Figure 2.7 gives an overview over the core BPMN elements. In Figure 2.8 we can see an example of a process modelled in BPMN. The start of the process is modelled by the Start Event. After the process starts, two tasks are performed for receiving and checking an order, which are modelled by two Activities. After that, a Gateway visualizes that there is a decision on whether the order is valid. The X in the Gateway further specifies that it is an XOR-gateway, which means that the sequence flow can follow only one way. If the order is valid, it is processed and closed. If not, the order is rejected. Finally, the process ends, which is modelled by the End Event.

Figure 2.8.: Example of a Process modelled in BPMN.

Triana

Triana [128], a Java-based application distributed under the Cardiff Triana Project Soft- ware License (based on the Apache Software License Version 1.1), has been developed at Cardiff University as part of the GridLab [1] and GridOneD [2] projects. Triana consists of two distinct components: a graphical workflow editor for visual composition of workflows and a workflow manager (also known as ’engine’) for executing workflows.

In a Triana workflow, any atomic operation is represented by a separate workflow unit. A workflow unit is supposed to be a light-weight component that is concerned with the correct progression of the workflow, but it does not implement the operation itself. The actual operation may take the form of a web service or a WSRF-compliant service. The Web Services Resource Framework (WSRF) is a family of OASIS-published specifications for web services [3]. The unit, however, implements the required logic for setting the necessary properties for execution, and for passing input data to the service. It may contain classes for visualization of the results of the conducted operation and may pass the output data to the next unit in the workflow. The properties of each unit can be modified

by using a control dialogue box. The input and output data of a unit are represented by simple or complex data types.

In the GUI, workflow units can be packed into folders in a tree-like structure. A workflow is created by selecting and dragging units from the folders and dropping them onto a workspace. The workflow developer can connect units, which means that the output of one operation can be used as input to the next operation in the workflow. By doing so, it is possible to compose workflows of arbitrary complexity.

Triana is capable of discovering and binding to web services and WSRF-compatible services. When binding to a WSRF-service, each of its public methods are displayed as a single unit. Triana provides two units, WSTypeGen and WSTypeViewer, which process the WSDL file of the service, dynamically render the respective input and output fields and create request (i.e. input) and response (i.e. output) data types.

Workflows are executed by the workflow manager residing either on the user’s client machine or on a dedicated manager machine in a grid environment.

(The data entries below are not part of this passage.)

import Summits.QuantumFields.BalabanUV.T4Continuum.Support.NE7EtaRatesD4

/-!
# NE7EtaCovariantJunction — route #1 of the NE7 crux, hardest stub S1∕L7b-background: the ℓ² → sup junction and the discrete
# Landau–Kolmogorov step with GAUGE-COVARIANT hypotheses (covariant first∕second differences of the discrepancy direction `Z` and of
# its dressed curl), so that the re-typed INTERFACE REQUEST NE7→NE3 can be stated in a form INVARIANT under the gauge of run B

Cell `pub-balaban`, rung (B)+1 sub-cell t4, lineage `b2b-balaban-t4-ne7-p1`, generation 22 (CRUX PROVER NE7 #1, ruling e34b3e0c); crux
skeleton `t4/skeletons/NE7-CRUX-R1.md` v1.6 §3ter.  Sequel of `NE7EtaSupFromEnergy` (p249485), `NE7EtaGradientFromEnergy` (p250680),
`NE7EtaRatesD4` (p251795).  HONEST FRAMING (page 1): FIXED FINITE T⁴, rung (B)+1; NE7, NE3 NOT PRINTED in
[Balaban1984PropagatorsI]–[Balaban1989LargeFieldII] and NOT PROVED here; continuum YM on T⁴ ⇐ BetaPertH ∧ nine spine estimates (0/9 proved);
BetaPertH ⇐ (D1) ∧ (D4) ∧ CAP+tail; G-an2-4 gates asym, D1 and NE2/3/4; NOT infinite volume, NOT mass gap, NOT Clay.

WHY.  Row NE3's root T-E_w represents the pair as `gaugeAct u UA = vary W Z 1` with `W = rescale L (bavg L UB)` IN THE GAUGE OF `UB`
(only run A is gauge-fixed by the root's `u`).  Under a simultaneous change of gauge `w` of run A's lattice,
`gaugeAct w (vary W Z 1) = vary (gaugeAct w W) Z′ 1` with `Z′ x μ = Ad (w (x + e μ)) (Z x μ)` (right variation ⇒ END-point law), so
`‖Z‖`, the dressed curl's norm and the η-weighted energy norm are INVARIANT, but the PLAIN lattice differences `Z (x + e μ) κ − Z x κ`
of the gen-21∕22 Lipschitz conjuncts (Lip₁)(Lip₂)(Lip₂′) are NOT (they pick up `Ad (w (x + e μ + e κ)) − Ad (w (x + e κ))`).  Asked with
plain differences, the conjuncts could hold only if the class `𝒞 (k+1)` pins a regular gauge for `W` on every intermediate scale;
asked with COVARIANT differences — (Lip₁ᶜ) `‖Ad (W (x + e κ) μ) (Z (x + e μ) κ) − Z x κ‖ ≤ Λ₁ξ²`, (Lip₂ᶜ)
`‖Ad (W x ρ) (d_W Z)(x + e ρ, π) − (d_W Z)(x, π)‖ ≤ Λ₂ξ³`, (Lip₂′ᶜ) covariant second differences `≤ Λ₂′ξ³` — every conjunct is
gauge-INVARIANT, so NE3 may prove its root in any gauge of `W` it likes, and the conclusions are the COVARIANT (1.13) quantities of
[Balaban1987RG1] p. 262 (`|∇^ξ_Ũ A′| < α₁` IS a covariant gradient).  THIS FILE supplies the two junction steps in that currency:
 * §1 the ℓ² → sup interpolation needs only Lipschitz bounds on the NORM `x ↦ ‖Z x κ‖` (`norm_dir_le_of_energyNormW_normLip`, periodic
   version, curl twins), and `|‖X‖ − ‖Y‖| ≤ ‖Ad u X − Y‖` for unitary `u` (`abs_norm_sub_norm_le_cov`) turns (Lip₁ᶜ)∕(Lip₂ᶜ) into that;
 * §2 discrete Landau–Kolmogorov for SEQUENCES `g : ℕ → E` (`seq_fwdDiff_le_two_sqrt`: `‖g‖ ≤ M`, second differences `≤ λ₂` ⇒
   `‖g 1 − g 0‖ ≤ 2√(Mλ₂)`);
 * §3 PARALLEL TRANSPORT ALONG A LATTICE LINE: the holonomy `H j = W_0 W_1 ⋯ W_{j−1}` along the `μ`-line through `x + e κ` conjugates
   `Z (x + j•e μ) κ` back to the base; the transported sequence has forward differences = transported COVARIANT differences and second
   differences = transported covariant second differences (`Ad` is multiplicative and isometric for unitary arguments), whence
   **`norm_covDiff_le_two_sqrt`**: `‖Z‖ ≤ M` everywhere + (Lip₂′ᶜ) `≤ λ₂` ⇒ `‖Ad (W (x + e κ) μ) (Z (x + e μ) κ) − Z x κ‖ ≤ 2√(Mλ₂)`.
HONEST.  Elementary ([folklore]); hypotheses are displayed bounds on ONE pair; nothing of NE3∕NE7 discharged; 0 def; 0 sorry.
-/

set_option autoImplicit false

open scoped BigOperators Matrix Matrix.Norms.L2Operator
open Finset

namespace Summit.QuantumFields.BalabanUV.T4Continuum.NE7EtaCovariantJunction

open Literature.MathematicalPhysics.QuantumFieldTheory.Balaban1983to89
open B7Prop1Explicit B7Prop2Explicit
open T4AveragingDeficitWall hiding Site Plane Plaq Bond
open T4AveragingDeficitWallBoundary (periodBox IsPeriodicCfg)
open AveragingDeficitPeriodicCounting (IsPeriodicDir)
open T4AveragingDeficitNonAbelian (Ad_mul Ad_sub)
open AveragingDeficitTransport (norm_Ad_of_unitary)
open AveragingDeficitNearIdentity (Ad_one)
open NE3EnergyWeightedShapes (energyNormW energyNormW_nonneg)
open NE3LocalCrudeWPair (curlSq_le_energyNormW_sq dirSq_le_pow_sq_mul_energyNormW_sq)
open NE7EtaSupFromEnergy (norm_le_of_stepLipschitz_of_sum_sq sum_sq_dir_le sum_sq_curl_le)
open NE7EtaSupFromEnergyTorus (energyNormW_Icc_le_periodBox)

noncomputable section

/-! ## §1 The ℓ² → sup junction with NORM-Lipschitz hypotheses; covariant ⇒ norm-Lipschitz -/

section NormLip

variable {d : ℕ} {n : Type*} [Fintype n] [DecidableEq n]

/-- **COVARIANT ⇒ NORM-LIPSCHITZ**: for unitary `u`, `|‖X‖ − ‖Y‖| ≤ ‖Ad u X − Y‖` (`Ad u` is an isometry). [folklore] -/
theorem abs_norm_sub_norm_le_cov {u : (Matrix n n ℂ)ˣ} (hu : u ∈ unitaryUnits (Matrix n n ℂ)) (X Y : Matrix n n ℂ) :
    |‖X‖ - ‖Y‖| ≤ ‖Ad u X - Y‖ := by
  rw [← norm_Ad_of_unitary hu X]
  exact abs_norm_sub_norm_le _ _

/-- **POINTWISE BOUND ON `Z` FROM THE ENERGY NORM, NORM-LIPSCHITZ FORM**: if `x ↦ ‖Z x κ‖` changes by at most `λ ≥ 0` per lattice
step and the cube `Icc y₀ (y₀ + r) ⊆ F` contains `x₀`, then `‖Z x₀ κ‖ ≤ 2d·r·λ + L^k·energyNormW L k W Z F ∕ √((r+1)^d)` (`L ≥ 1`).
(`NE7EtaSupFromEnergy.norm_dir_le_of_energyNormW` asked the VECTOR differences; only the norm's differences are used.) [folklore] -/
theorem norm_dir_le_of_energyNormW_normLip {L : ℕ} (hL : 1 ≤ L) (k : ℕ) (W : Site d → Fin d → (Matrix n n ℂ)ˣ)
    (Z : Site d → Fin d → Matrix n n ℂ) (κ : Fin d) {lam : ℝ} (hlam : 0 ≤ lam)
    (hlip : ∀ (x : Site d) (μ : Fin d), |‖Z (x + e μ) κ‖ - ‖Z x κ‖| ≤ lam)
    {y₀ x₀ : Site d} {r : ℕ} {F : Finset (Site d)} (hF : Finset.Icc y₀ (y₀ + fun _ => (r : ℤ)) ⊆ F)
    (hx₀ : x₀ ∈ Finset.Icc y₀ (y₀ + fun _ => (r : ℤ))) :
    ‖Z x₀ κ‖ ≤ 2 * d * r * lam + (L : ℝ) ^ k * energyNormW L k W Z F / Real.sqrt (((r : ℝ) + 1) ^ d) := by
  have hlip' : ∀ (x : Site d) (μ : Fin d), ‖(fun y => ‖Z y κ‖) (x + e μ) - (fun y => ‖Z y κ‖) x‖ ≤ lam := fun x μ => by
    rw [Real.norm_eq_abs]; exact hlip x μ
  have h1 := norm_le_of_stepLipschitz_of_sum_sq (fun y => ‖Z y κ‖) hlam hlip' hF hx₀
  simp only [norm_norm] at h1
  have hE := energyNormW_nonneg L k W Z F
  have hLk : 0 ≤ (L : ℝ) ^ k := pow_nonneg (Nat.cast_nonneg L) k
  have h2 : Real.sqrt (∑ x ∈ F, ‖Z x κ‖ ^ 2) ≤ (L : ℝ) ^ k * energyNormW L k W Z F := by
    calc Real.sqrt (∑ x ∈ F, ‖Z x κ‖ ^ 2) ≤ Real.sqrt (((L : ℝ) ^ k) ^ 2 * energyNormW L k W Z F ^ 2) :=
          Real.sqrt_le_sqrt (((sum_sq_dir_le Z F κ).trans (dirSq_le_pow_sq_mul_energyNormW_sq hL k W Z F)))
      _ = (L : ℝ) ^ k * energyNormW L k W Z F := by
          rw [← mul_pow, Real.sqrt_sq (mul_nonneg hLk hE)]
  have hpos : 0 < Real.sqrt (((r : ℝ) + 1) ^ d) := Real.sqrt_pos.mpr (by positivity)
  have h3 := div_le_div_of_nonneg_right h2 hpos.le
  linarith

/-- **POINTWISE BOUND ON THE DRESSED CURL FROM THE ENERGY NORM, NORM-LIPSCHITZ FORM**. [folklore] -/
theorem norm_curl_le_of_energyNormW_normLip (L k : ℕ) (W : Site d → Fin d → (Matrix n n ℂ)ˣ)
    (Z : Site d → Fin d → Matrix n n ℂ) (π : T4AveragingDeficitWall.Plane d) {lam : ℝ} (hlam : 0 ≤ lam)
    (hlip : ∀ (x : Site d) (μ : Fin d), |‖curl W Z (x + e μ, π)‖ - ‖curl W Z (x, π)‖| ≤ lam)
    {y₀ x₀ : Site d} {r : ℕ} {F : Finset (Site d)} (hF : Finset.Icc y₀ (y₀ + fun _ => (r : ℤ)) ⊆ F)
    (hx₀ : x₀ ∈ Finset.Icc y₀ (y₀ + fun _ => (r : ℤ))) :
    ‖curl W Z (x₀, π)‖ ≤ 2 * d * r * lam + energyNormW L k W Z F / Real.sqrt (((r : ℝ) + 1) ^ d) := by
  have hlip' : ∀ (x : Site d) (μ : Fin d),
      ‖(fun y => ‖curl W Z (y, π)‖) (x + e μ) - (fun y => ‖curl W Z (y, π)‖) x‖ ≤ lam := fun x μ => by
    rw [Real.norm_eq_abs]; exact hlip x μ
  have h1 := norm_le_of_stepLipschitz_of_sum_sq (fun y => ‖curl W Z (y, π)‖) hlam hlip' hF hx₀
  simp only [norm_norm] at h1
  have hE := energyNormW_nonneg L k W Z F
  have h2 : Real.sqrt (∑ x ∈ F, ‖curl W Z (x, π)‖ ^ 2) ≤ energyNormW L k W Z F := by
    calc Real.sqrt (∑ x ∈ F, ‖curl W Z (x, π)‖ ^ 2) ≤ Real.sqrt (energyNormW L k W Z F ^ 2) :=
          Real.sqrt_le_sqrt ((sum_sq_curl_le W Z F π).trans (curlSq_le_energyNormW_sq L k W Z F))
      _ = energyNormW L k W Z F := Real.sqrt_sq hE
  have hpos : 0 < Real.sqrt (((r : ℝ) + 1) ^ d) := Real.sqrt_pos.mpr (by positivity)
  have h3 := div_le_div_of_nonneg_right h2 hpos.le
  linarith

/-- The norm-Lipschitz bound on `Z` EVERYWHERE on the period torus (`P`-periodic data; any cube side `r ≤ P − 1`; one period box of energy
on the right). [folklore] -/
theorem norm_dir_le_of_energyNormW_normLip_periodic {L : ℕ} (hL : 1 ≤ L) (k : ℕ) {P : ℕ} (hP : 1 ≤ P)
    {W : Site d → Fin d → (Matrix n n ℂ)ˣ} {Z : Site d → Fin d → Matrix n n ℂ} (hW : IsPeriodicCfg W (P : ℤ))
    (hZ : IsPeriodicDir Z (P : ℤ)) (κ : Fin d) {lam : ℝ} (hlam : 0 ≤ lam)
    (hlip : ∀ (x : Site d) (μ : Fin d), |‖Z (x + e μ) κ‖ - ‖Z x κ‖| ≤ lam) (x₀ : Site d) {r : ℕ} (hr : r + 1 ≤ P) :
    ‖Z x₀ κ‖ ≤ 2 * d * r * lam + (L : ℝ) ^ k * energyNormW L k W Z (periodBox (d := d) P) / Real.sqrt (((r : ℝ) + 1) ^ d) := by
  have hx₀ : x₀ ∈ Finset.Icc x₀ (x₀ + fun _ => (r : ℤ)) := by
    rw [Finset.mem_Icc]; exact ⟨le_rfl, fun μ => by simp⟩
  have h1 := norm_dir_le_of_energyNormW_normLip hL k W Z κ hlam hlip (subset_refl _) hx₀
  have h2 := energyNormW_Icc_le_periodBox L k hP hW hZ x₀ hr
  have hpos : 0 < Real.sqrt (((r : ℝ) + 1) ^ d) := Real.sqrt_pos.mpr (by positivity)
  have hLk : 0 ≤ (L : ℝ) ^ k := pow_nonneg (Nat.cast_nonneg L) k
  have h3 := div_le_div_of_nonneg_right (mul_le_mul_of_nonneg_left h2 hLk) hpos.le
  linarith

/-- The norm-Lipschitz bound on the dressed curl EVERYWHERE on the period torus. [folklore] -/
theorem norm_curl_le_of_energyNormW_normLip_periodic (L k : ℕ) {P : ℕ} (hP : 1 ≤ P)
    {W : Site d → Fin d → (Matrix n n ℂ)ˣ} {Z : Site d → Fin d → Matrix n n ℂ} (hW : IsPeriodicCfg W (P : ℤ))
    (hZ : IsPeriodicDir Z (P : ℤ)) (π : T4AveragingDeficitWall.Plane d) {lam : ℝ} (hlam : 0 ≤ lam)
    (hlip : ∀ (x : Site d) (μ : Fin d), |‖curl W Z (x + e μ, π)‖ - ‖curl W Z (x, π)‖| ≤ lam) (x₀ : Site d) {r : ℕ}
    (hr : r + 1 ≤ P) :
    ‖curl W Z (x₀, π)‖ ≤ 2 * d * r * lam + energyNormW L k W Z (periodBox (d := d) P) / Real.sqrt (((r : ℝ) + 1) ^ d) := by
  have hx₀ : x₀ ∈ Finset.Icc x₀ (x₀ + fun _ => (r : ℤ)) := by
    rw [Finset.mem_Icc]; exact ⟨le_rfl, fun μ => by simp⟩
  have h1 := norm_curl_le_of_energyNormW_normLip L k W Z π hlam hlip (subset_refl _) hx₀
  have h2 := energyNormW_Icc_le_periodBox L k hP hW hZ x₀ hr
  have hpos : 0 < Real.sqrt (((r : ℝ) + 1) ^ d) := Real.sqrt_pos.mpr (by positivity)
  have h3 := div_le_div_of_nonneg_right h2 hpos.le
  linarith

end NormLip

/-! ## §2 Discrete Landau–Kolmogorov for sequences -/

section SeqLK

variable {E : Type*} [NormedAddCommGroup E] [NormedSpace ℝ E]

omit [NormedSpace ℝ E] in
/-- The forward difference `j` steps ahead differs from the first one by at most `j·λ₂`. [folklore] -/
theorem seq_fwdDiff_shift_sub_le (g : ℕ → E) {lam2 : ℝ} (h2 : ∀ j : ℕ, ‖(g (j + 2) - g (j + 1)) - (g (j + 1) - g j)‖ ≤ lam2) :
    ∀ j : ℕ, ‖(g (j + 1) - g j) - (g 1 - g 0)‖ ≤ j * lam2
  | 0 => by simp
  | j + 1 => by
    have ih := seq_fwdDiff_shift_sub_le g h2 j
    have hstep := h2 j
    show ‖(g (j + 2) - g (j + 1)) - (g 1 - g 0)‖ ≤ ((j + 1 : ℕ) : ℝ) * lam2
    calc ‖(g (j + 2) - g (j + 1)) - (g 1 - g 0)‖
        = ‖((g (j + 2) - g (j + 1)) - (g (j + 1) - g j)) + ((g (j + 1) - g j) - (g 1 - g 0))‖ := by congr 1; abel
      _ ≤ lam2 + j * lam2 := (norm_add_le _ _).trans (add_le_add hstep ih)
      _ = ((j + 1 : ℕ) : ℝ) * lam2 := by push_cast; ring

/-- **SEQUENCE LANDAU–KOLMOGOROV (two-term form)**: `‖g‖ ≤ M`, second differences `≤ λ₂` ⇒ `‖g 1 − g 0‖ ≤ 2M∕m + λ₂(m − 1)∕2` for every
`m ≥ 1`. [folklore] -/
theorem seq_fwdDiff_le_of_sup_of_second (g : ℕ → E) {M lam2 : ℝ} (hM : ∀ j, ‖g j‖ ≤ M)
    (h2 : ∀ j : ℕ, ‖(g (j + 2) - g (j + 1)) - (g (j + 1) - g j)‖ ≤ lam2) {m : ℕ} (hm : 1 ≤ m) :
    ‖g 1 - g 0‖ ≤ 2 * M / m + lam2 * ((m : ℝ) - 1) / 2 := by
  set D : E := g 1 - g 0 with hD
  have htel : g m - g 0 = ∑ j ∈ Finset.range m, (g (j + 1) - g j) := (Finset.sum_range_sub g m).symm
  have hsum : ∑ j ∈ Finset.range m, (g (j + 1) - g j) = m • D + ∑ j ∈ Finset.range m, ((g (j + 1) - g j) - D) := by
    simp only [Finset.sum_sub_distrib, Finset.sum_const, Finset.card_range]; abel
  have hkey : (m : ℕ) • D = (g m - g 0) - ∑ j ∈ Finset.range m, ((g (j + 1) - g j) - D) := by
    rw [htel, hsum]; abel
  have hn1 : ‖g m - g 0‖ ≤ 2 * M := by
    calc ‖g m - g 0‖ ≤ ‖g m‖ + ‖g 0‖ := norm_sub_le _ _
      _ ≤ M + M := add_le_add (hM _) (hM _)
      _ = 2 * M := by ring
  have hn2 : ‖∑ j ∈ Finset.range m, ((g (j + 1) - g j) - D)‖ ≤ lam2 * ((m : ℝ) * ((m : ℝ) - 1) / 2) := by
    calc ‖∑ j ∈ Finset.range m, ((g (j + 1) - g j) - D)‖
        ≤ ∑ j ∈ Finset.range m, ‖(g (j + 1) - g j) - D‖ := norm_sum_le _ _
      _ ≤ ∑ j ∈ Finset.range m, (j : ℝ) * lam2 := Finset.sum_le_sum fun j _ => seq_fwdDiff_shift_sub_le g h2 j
      _ = lam2 * ∑ j ∈ Finset.range m, (j : ℝ) := by rw [Finset.mul_sum]; exact Finset.sum_congr rfl fun j _ => by ring
      _ = lam2 * ((m : ℝ) * ((m : ℝ) - 1) / 2) := by rw [B4Block227.sum_range_id_real]
  have hmpos : (0 : ℝ) < m := by exact_mod_cast hm
  have hnorm : (m : ℝ) * ‖D‖ ≤ 2 * M + lam2 * ((m : ℝ) * ((m : ℝ) - 1) / 2) := by
    have : ‖(m : ℕ) • D‖ = (m : ℝ) * ‖D‖ := by
      rw [← Nat.cast_smul_eq_nsmul ℝ, norm_smul, Real.norm_natCast]
    rw [← this, hkey]
    exact (norm_sub_le _ _).trans (add_le_add hn1 hn2)
  have : ‖D‖ ≤ (2 * M + lam2 * ((m : ℝ) * ((m : ℝ) - 1) / 2)) / m := by
    rw [le_div_iff₀ hmpos]; linarith
  calc ‖g 1 - g 0‖ = ‖D‖ := rfl
    _ ≤ (2 * M + lam2 * ((m : ℝ) * ((m : ℝ) - 1) / 2)) / m := this
    _ = 2 * M / m + lam2 * ((m : ℝ) - 1) / 2 := by field_simp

For this purpose the Triana workflow editor produces a Java object representing the visual workflow, which is then executed by the manager. The manager can be launched on any machine where an appropriate Java Virtual Machine (JVM) is installed. Although the execution is performed on a single machine, the tasks can be distributed, while using the execution machine as central synchronization manager. Triana’s workflow manager is completely independent of the Triana workflow editor; it is self-contained and needs no additional software in order to execute pre-defined workflows.

Figure 2.9 shows a screenshot of the Triana environment. The DataMiningGrid Ap- plication Description Schema, which will be described in Chapter 3, is developed in a workflow environment which is based on Triana.